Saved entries

import Literature.NumberTheory.GaloisCohomology.LocalPairingSubgroup
import Literature.NumberTheory.GaloisRepresentations.ContinuousShapiroOpenCoinducedLayerChange
import Literature.NumberTheory.GaloisRepresentations.ContinuousShapiroLiftPairing
import Literature.NumberTheory.GaloisRepresentations.ContinuousShapiroLiftCores
import HarnessLib

/-!
# Route `SignedLowerHalves`, crux L `SmallImageLowerHalfBothSigns` (stmt-BirchSwinnertonDyer-23599), line `rtt_w3` v15 — E2, row J3 residual
# (`RSeq`), brick R1: THE BRIDGE BETWEEN THE TWO MODELS OF THE LAYER PAIRING — `cor_N(a ∪ b) = Sh_N a ∪_{ΣP} Sh_N b` in `H²(G, Z)`
# (the corestriction model of J3's `pairLoc`/`localPairingSubgroup` IS the Shapiro model of the tree's levelwise Poitou–Tate core)

WIDTH seat `bsd-line-slh-p3-w3` g23 under LEAD `cruxlead-stmt-BirchSwinnertonDyer-23599` g11 (cell `bsd-ssimc`); helper `--supports stmt-BirchSwinnertonDyer-23599`.
ONE DEFINITION WITH BODY (the pointwise pairing of permutation modules) + THEOREMS; no named fact, no instance, no `sorry`. HONEST FRAMING: generic continuous
group cohomology (Serre I §2.5, NSW (1.5.3)(iv), (1.6.4)); nothing arithmetic is proved; E2, crux L, crux M, BSD remain OPEN and are proved for NO curve.

WHY. J3's layer pairings (`SmallImageRttD2Seq.pairLoc`, p786363) are `inv_{U} (a ∪ b) := inv_v(cor_{Γ_{K_v}/U}(a ∪ b))` (tree `localPairingSubgroup`,
`localInvariantMapSubgroup`: Serre's all-degree corestriction `cor`), while the tree's levelwise Tate–Poitou reciprocity
(`GaloisCohomology.sum_localInvariantMap_cupProduct_shapiroLift_eq_zero_of_resLe_inertia`, any number field) and its Mackey evaluation
(`ContPairing.map_cupProduct_coindFin_shapiroLift_sum`) live in the SHAPIRO model `inv_v(Sh_U a ∪_{ΣP} Sh_U b)`. This file identifies the two:

* §1 `ContPairing.coindFinPt P N : Maps(G ⧸ N, X) × Maps(G ⧸ N, Y) → Maps(G ⧸ N, Z)`, `(φ, ψ) ↦ (y ↦ P(φ y, ψ y))` (continuous, bilinear, `G`-equivariant);
  `ev₁ ∘ coindFinPt = P|_N ∘ (ev₁ × ev₁)`, `trace ∘ coindFinPt = P.coindFin N` (the tree's SUMMED pairing).
* §2 `map_coindFinEvalAtOne_shapiroLift` (`H¹(N ↪ G, ev₁)(Sh_N a) = a`: the degree-one Shapiro map undoes the Shapiro lift);
  ★★ **`cor_cupProduct_eq_cupProduct_shapiroLift`**: `cor N ρZ 2 ((resPairing N ρX ρY ρZ P).cupProduct a b) = (P.coindFin N).cupProduct (Sh_N a) (Sh_N b)` for a
  profinite `G`, an open `N ≤ G` of finite index and discrete coefficients — via `cor_N ∘ sh_N = H²(trace)` (tree `ContinuousRep.cor_shapiroCoindFinAddEquiv`) applied to
  `w := Sh a ∪_{pt} Sh b`, whose Shapiro image is `a ∪ b` (naturality of the cup product along `(N ↪ G, ev₁)`) and whose trace image is `Sh a ∪_{ΣP} Sh b`.
* §3 ★★ **`localPairingSubgroup_eq_localInvariantMap_cupProduct_shapiroLift`**: for a number field `K`, a finite place `v`, `n ≥ 1`, an open `S ≤ Γ_{K_v}`:
  `localPairingSubgroup K n v ρX ρY P S a b = localInvariantMap K n v ((P.coindFin S).cupProduct (Sh_S a) (Sh_S b))`.
References: [SerreGaloisCohomology1997] I §2.5 (Prop. 10, corestriction); [NeukirchSchmidtWingberg2008] I §5 Prop. (1.5.3)(iv), I §6 Prop. (1.6.4)–(1.6.5);
[SerreLocalFields1979] VII §5–§6, XI §2 Prop. 1 (ii).
-/

set_option autoImplicit false
set_option linter.dupNamespace false -- D-0017: single-problem summit, the namespace repeats the problem name by design
noncomputable section

open scoped Classical
open CategoryTheory Function

namespace Summit.BirchSwinnertonDyer.BirchSwinnertonDyer.Theorems.SmallImageRttD2Seq

open Literature.NumberTheory.GaloisRepresentations Literature.NumberTheory.GaloisCohomology

universe u v

/-! ## §1. The pointwise pairing of permutation modules -/

section Pointwise

variable {R : Type u} [CommRing R] [TopologicalSpace R]
variable {G : Type v} [Group G] [TopologicalSpace G] [IsTopologicalGroup G]
variable {X Y Z : TopRep.{v} R G} (P : ContPairing X Y Z) (N : Subgroup G)

/-- **The pointwise pairing `Maps(G ⧸ N, X) × Maps(G ⧸ N, Y) → Maps(G ⧸ N, Z)`, `(φ, ψ) ↦ (y ↦ P(φ y, ψ y))`** of the permutation modules attached to a
continuous equivariant pairing `P : X × Y → Z` (continuous, `R`-bilinear, `G`-equivariant for the diagonal actions `(g ⋆ φ)(y) = g • φ(g⁻¹ • y)`). Under Shapiro
its cup product is the cup product of `N`; its trace is the tree's summed pairing `P.coindFin N`. [cite: SerreLocalFields1979, VII §6] [cite: NeukirchSchmidtWingberg2008, I §6 Prop. (1.6.4)] -/
def coindFinPt : ContPairing (coindFin X N) (coindFin Y N) (coindFin Z N) where
  toLin := LinearMap.mk₂ R (fun φ ψ => (fun y : G ⧸ N => P.toLin (φ y) (ψ y) : G ⧸ N → Z))
    (fun φ φ' ψ => by
      funext y
      change P.toLin ((φ + φ') y) (ψ y) = P.toLin (φ y) (ψ y) + P.toLin (φ' y) (ψ y)
      rw [coindFin_add_apply, map_add, LinearMap.add_apply])
    (fun r φ ψ => by
      funext y
      change P.toLin ((r • φ) y) (ψ y) = r • P.toLin (φ y) (ψ y)
      change P.toLin (r • φ y) (ψ y) = r • P.toLin (φ y) (ψ y)
      rw [map_smul, LinearMap.smul_apply])
    (fun φ ψ ψ' => by
      funext y
      change P.toLin (φ y) ((ψ + ψ') y) = P.toLin (φ y) (ψ y) + P.toLin (φ y) (ψ' y)
      rw [coindFin_add_apply, map_add])
    (fun r φ ψ => by
      funext y
      change P.toLin (φ y) ((r • ψ) y) = r • P.toLin (φ y) (ψ y)
      change P.toLin (φ y) (r • ψ y) = r • P.toLin (φ y) (ψ y)
      rw [map_smul])
  continuous_toLin := by
    change Continuous fun p : (G ⧸ N → X) × (G ⧸ N → Y) => fun y : G ⧸ N => P.toLin (p.1 y) (p.2 y)
    exact continuous_pi fun y =>
      Continuous.comp (f := fun p : (G ⧸ N → X) × (G ⧸ N → Y) => (p.1 y, p.2 y)) P.continuous_toLin
        (((continuous_apply y).comp continuous_fst).prodMk ((continuous_apply y).comp continuous_snd))
  toLin_smul g φ ψ := by
    funext y
    change P.toLin ((coindFin X N).ρ g φ y) ((coindFin Y N).ρ g ψ y) = (coindFin Z N).ρ g (fun y : G ⧸ N => P.toLin (φ y) (ψ y)) y
    rw [coindFin_ρ_apply, coindFin_ρ_apply, coindFin_ρ_apply, P.toLin_smul]

omit [TopologicalSpace G] [IsTopologicalGroup G] in
/-- Values of the pointwise pairing. [folklore] -/
@[simp]
theorem coindFinPt_toLin_apply (φ : coindFin X N) (ψ : coindFin Y N) (y : G ⧸ N) :
    (coindFinPt P N).toLin φ ψ y = P.toLin (φ y) (ψ y) :=
  rfl

omit [IsTopologicalGroup G] in
/-- `ev₁(φ ·_{pt} ψ) = P(ev₁ φ, ev₁ ψ)` — the pointwise pairing restricted to `N` is compatible with evaluation at the unit coset (the coefficient map of the
Shapiro map) and the restricted pairing `P|_N`. [cite: SerreGaloisCohomology1997, I §2.5 Prop. 10] -/
theorem coindFinEvalAtOne_coindFinPt (φ : coindFin X N) (ψ : coindFin Y N) :
    (coindFinEvalAtOne Z N).hom ((coindFinPt P N).toLin φ ψ) =
      (P.restrict (subgroupIncl N)).toLin ((coindFinEvalAtOne X N).hom φ) ((coindFinEvalAtOne Y N).hom ψ) :=
  rfl

end Pointwise

/-! ## §2. `cor_N(a ∪ b) = Sh_N a ∪_{ΣP} Sh_N b` -/

section Cor

variable {G : Type u} [Group G] [TopologicalSpace G] [IsTopologicalGroup G] [CompactSpace G] [T2Space G] [TotallyDisconnectedSpace G]
variable {MX MY MZ : Type u} [AddCommGroup MX] [TopologicalSpace MX] [DiscreteTopology MX] [AddCommGroup MY] [TopologicalSpace MY] [DiscreteTopology MY]
  [AddCommGroup MZ] [TopologicalSpace MZ] [DiscreteTopology MZ]
variable (ρX : ContinuousRep G ℤ MX) (ρY : ContinuousRep G ℤ MY) (ρZ : ContinuousRep G ℤ MZ)
  (P : ContPairing ρX.toTopRep ρY.toTopRep ρZ.toTopRep)
  (N : Subgroup G) [hNc : IsClosed (N : Set G)] [Fintype (G ⧸ N)] (hN : IsOpen (N : Set G))
  {s : G ⧸ N → G} (hs : ∀ x : G ⧸ N, (s x : G ⧸ N) = x) (hs1 : s ((1 : G) : G ⧸ N) = 1)

omit [T2Space G] [TotallyDisconnectedSpace G] hNc in
/-- `trace(φ ·_{pt} ψ) = Σ_y P(φ y, ψ y) = ⟨φ, ψ⟩_N`: the trace of the pointwise pairing is the tree's SUMMED pairing `P.coindFin N`.
[cite: NeukirchSchmidtWingberg2008, I §5 Prop. (1.5.3)(iv)] -/
theorem coindOpenTrace_coindFinPt (φ : coindFin ρX.toTopRep N) (ψ : coindFin ρY.toTopRep N) :
    (ρZ.coindOpenTrace N hN).hom ((coindFinPt P N).toLin φ ψ) = (P.coindFin N).toLin φ ψ := by
  rw [ContinuousRep.coindOpenTrace_apply, ContPairing.coindFin_toLin_apply]
  rfl

omit [CompactSpace G] [T2Space G] [TotallyDisconnectedSpace G] hNc [Fintype (G ⧸ N)] in
/-- **`H¹(N ↪ G, ev₁)(Sh_N a) = a`**: the degree-one Shapiro map `φ ↦ φ(1·N)` undoes the Shapiro lift (`evalOne ∘ Sh = id` on cocycles, tree
`evalOne_shapiroCocycle`). [cite: NeukirchSchmidtWingberg2008, I §6 Prop. (1.6.4)] -/
theorem map_coindFinEvalAtOne_shapiroLift (a : continuousCohomology 1 (subgroupRep ρX.toTopRep N)) :
    ContinuousCohomology.map (subgroupIncl N) (coindFinEvalAtOne ρX.toTopRep N) 1 (shapiroLift ρX.toTopRep N hN hs hs1 a) = a := by
  obtain ⟨f, rfl⟩ := oneCocycleClass_surjective _ a
  rw [shapiroLift_oneCocycleClass, map_oneCocycleClass]
  have h : contOneCocycles.pullback (subgroupIncl N) (coindFinEvalAtOne ρX.toTopRep N) (shapiroCocycle ρX.toTopRep N hN hs f) =
      evalOne ρX.toTopRep N (shapiroCocycle ρX.toTopRep N hN hs f) := by
    refine Subtype.ext (ContinuousMap.ext fun h => ?_)
    rw [contOneCocycles.pullback_apply, evalOne_apply]
    rfl
  rw [h, evalOne_shapiroCocycle ρX.toTopRep N hN hs hs1]

/-- ★★ **The two models of the layer pairing agree: `cor_N(a ∪ b) = Sh_N a ∪_{ΣP} Sh_N b` in `H²(G, Z)`** for a profinite `G`, an open subgroup `N` of
finite index, discrete coefficients, a continuous equivariant pairing `P : X × Y → Z`, `a ∈ H¹(N, X)`, `b ∈ H¹(N, Y)` (`cor` = Serre's all-degree corestriction
of `Corestriction.lean`, `Sh_N` the Shapiro lifts, `ΣP = P.coindFin N` the summed pairing). Proof: `cor_N (sh_N w) = H²(trace) w` (tree
`ContinuousRep.cor_shapiroCoindFinAddEquiv`) for `w := Sh a ∪_{pt} Sh b`; `sh_N w = a ∪ b` by naturality of the cup product along `(N ↪ G, ev₁)` and
`ev₁ ∘ Sh = id`; `H²(trace) w = Sh a ∪_{ΣP} Sh b` by naturality along the trace. [cite: SerreGaloisCohomology1997, I §2.5 (corestriction)]
[cite: NeukirchSchmidtWingberg2008, I §5 Prop. (1.5.3)(iv) and I §6 Prop. (1.6.4)] -/
theorem cor_cupProduct_eq_cupProduct_shapiroLift (a : continuousCohomology 1 (subgroupRep ρX.toTopRep N))
    (b : continuousCohomology 1 (subgroupRep ρY.toTopRep N)) :
    cor N ρZ 2 ((resPairing N ρX ρY ρZ P).cupProduct a b) =
      (P.coindFin N).cupProduct (shapiroLift ρX.toTopRep N hN hs hs1 a) (shapiroLift ρY.toTopRep N hN hs hs1 b) := by
  -- `w := Sh a ∪_{pt} Sh b ∈ H²(G, Maps(G ⧸ N, Z))`
  set w : continuousCohomology 2 (coindFin.{0, u} ρZ.toTopRep N) :=
    (coindFinPt P N).cupProduct (shapiroLift ρX.toTopRep N hN hs hs1 a) (shapiroLift ρY.toTopRep N hN hs hs1 b) with hw
  -- (i) `sh_N w = a ∪ b`
  have hsh : ρZ.shapiroCoindFinAddEquiv N hN 2 w = (resPairing N ρX ρY ρZ P).cupProduct a b := by
    rw [ContinuousRep.shapiroCoindFinAddEquiv_apply, hw]
    have h1 := ContPairing.cupProduct_mapPair (coindFinPt P N) (resPairing N ρX ρY ρZ P) (subgroupIncl N) (coindFinEvalAtOne ρX.toTopRep N)
      (coindFinEvalAtOne ρY.toTopRep N) (coindFinEvalAtOne ρZ.toTopRep N) (fun φ ψ => coindFinEvalAtOne_coindFinPt P N φ ψ)
      (shapiroLift ρX.toTopRep N hN hs hs1 a) (shapiroLift ρY.toTopRep N hN hs hs1 b)
    have h2 : ContinuousCohomology.map (subgroupIncl N) (Y := (ρX.restrict (subgroupIncl N)).toTopRep) (coindFinEvalAtOne ρX.toTopRep N) 1
        (shapiroLift ρX.toTopRep N hN hs hs1 a) = a :=
      map_coindFinEvalAtOne_shapiroLift ρX N hN hs hs1 a
    have h3 : ContinuousCohomology.map (subgroupIncl N) (Y := (ρY.restrict (subgroupIncl N)).toTopRep) (coindFinEvalAtOne ρY.toTopRep N) 1
        (shapiroLift ρY.toTopRep N hN hs hs1 b) = b :=
      map_coindFinEvalAtOne_shapiroLift ρY N hN hs hs1 b
    rw [h2, h3] at h1
    exact h1
  -- (ii) `H²(trace) w = Sh a ∪_{ΣP} Sh b`
  have htr : cohomologyMap (ρZ.coindOpenTrace N hN : coindFin.{0, u} ρZ.toTopRep N ⟶ ρZ.toTopRep) 2 w =
      (P.coindFin N).cupProduct (shapiroLift ρX.toTopRep N hN hs hs1 a) (shapiroLift ρY.toTopRep N hN hs hs1 b) := by
    have h4 := ContPairing.cupProduct_map (coindFinPt P N) (P.coindFin N) (𝟙 _) (𝟙 _)
      (ρZ.coindOpenTrace N hN : coindFin.{0, u} ρZ.toTopRep N ⟶ ρZ.toTopRep)
      (fun φ ψ => coindOpenTrace_coindFinPt ρX ρY ρZ P N hN φ ψ)
      (shapiroLift ρX.toTopRep N hN hs hs1 a) (shapiroLift ρY.toTopRep N hN hs hs1 b)
    rw [cohomologyMap_id_apply, cohomologyMap_id_apply] at h4
    rw [hw]
    exact h4
  rw [← hsh, ContinuousRep.cor_shapiroCoindFinAddEquiv, htr]

end Cor

/-! ## §3. The number-field instance: `localPairingSubgroup = inv_v(Sh a ∪_Σ Sh b)` -/

section Local

open NumberField IsDedekindDomain

-- as in `LocalPairingSubgroup.lean`: compactness of absolute Galois groups and of closed subgroups are local instances only.
attribute [local instance] absoluteGaloisGroup_compactSpace compactSpace_of_isClosed_subgroup

variable (K : Type) [Field K] [NumberField K] (n : ℕ) [NeZero n] (v : HeightOneSpectrum (𝓞 K))
variable {MX MY : Type} [AddCommGroup MX] [TopologicalSpace MX] [DiscreteTopology MX] [AddCommGroup MY] [TopologicalSpace MY] [DiscreteTopology MY]
variable (ρX : ContinuousRep (Field.absoluteGaloisGroup (v.adicCompletion K)) ℤ MX) (ρY : ContinuousRep (Field.absoluteGaloisGroup (v.adicCompletion K)) ℤ MY)
  (P : ContPairing ρX.toTopRep ρY.toTopRep (muAt K n v).toTopRep)
variable (S : Subgroup (Field.absoluteGaloisGroup (v.adicCompletion K))) [hS : IsClosed (S : Set (Field.absoluteGaloisGroup (v.adicCompletion K)))]
  [Fintype (Field.absoluteGaloisGroup (v.adicCompletion K) ⧸ S)] (hSo : IsOpen (S : Set (Field.absoluteGaloisGroup (v.adicCompletion K))))
  {s : Field.absoluteGaloisGroup (v.adicCompletion K) ⧸ S → Field.absoluteGaloisGroup (v.adicCompletion K)}
  (hs : ∀ x, (s x : Field.absoluteGaloisGroup (v.adicCompletion K) ⧸ S) = x) (hs1 : s ((1 : Field.absoluteGaloisGroup (v.adicCompletion K)) : _ ⧸ S) = 1)

/-- ★★ **J3's local pairing on an open subgroup IS the Shapiro-model layer pairing**: `⟨a, b⟩_S = inv_v(cor_{Γ_{K_v}/S}(a ∪ b)) = inv_v(Sh_S a ∪_{ΣP} Sh_S b)`
for `a ∈ H¹(S, X)`, `b ∈ H¹(S, Y)` (the left side is the tree's `localPairingSubgroup`, the currency of `SmallImageRttD2Seq.pairLoc`; the right side is the
currency of the tree's levelwise reciprocity core and of its Mackey evaluation). [cite: SerreLocalFields1979, XI §2 Prop. 1 (ii)]
[cite: NeukirchSchmidtWingberg2008, I §5 Prop. (1.5.3)(iv) and I §6 Prop. (1.6.4)] -/
theorem localPairingSubgroup_eq_localInvariantMap_cupProduct_shapiroLift
    (a : continuousCohomology 1 (subgroupRep ρX.toTopRep S)) (b : continuousCohomology 1 (subgroupRep ρY.toTopRep S)) :
    localPairingSubgroup K n v ρX ρY P S a b =
      localInvariantMap K n v ((P.coindFin S).cupProduct (shapiroLift ρX.toTopRep S hSo hs hs1 a) (shapiroLift ρY.toTopRep S hSo hs hs1 b)) := by
  rw [localPairingSubgroup_apply, localInvariantMapSubgroup_apply, cor_cupProduct_eq_cupProduct_shapiroLift ρX ρY (muAt K n v) P S hSo hs hs1]

end Local

end Summit.BirchSwinnertonDyer.BirchSwinnertonDyer.Theorems.SmallImageRttD2Seq

end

### [HOW TO COMPLETE THIS TASK]
Search the records above for "permutation" and copy every line that has it.

### [EXPECTED OUTPUT]
ONE DEFINITION WITH BODY (the pointwise pairing of permutation modules) + THEOREMS; no named fact, no instance, no `sorry`. HONEST FRAMING: generic continuous
/-! ## §1. The pointwise pairing of permutation modules -/
/-- **The pointwise pairing `Maps(G ⧸ N, X) × Maps(G ⧸ N, Y) → Maps(G ⧸ N, Z)`, `(φ, ψ) ↦ (y ↦ P(φ y, ψ y))`** of the permutation modules attached to a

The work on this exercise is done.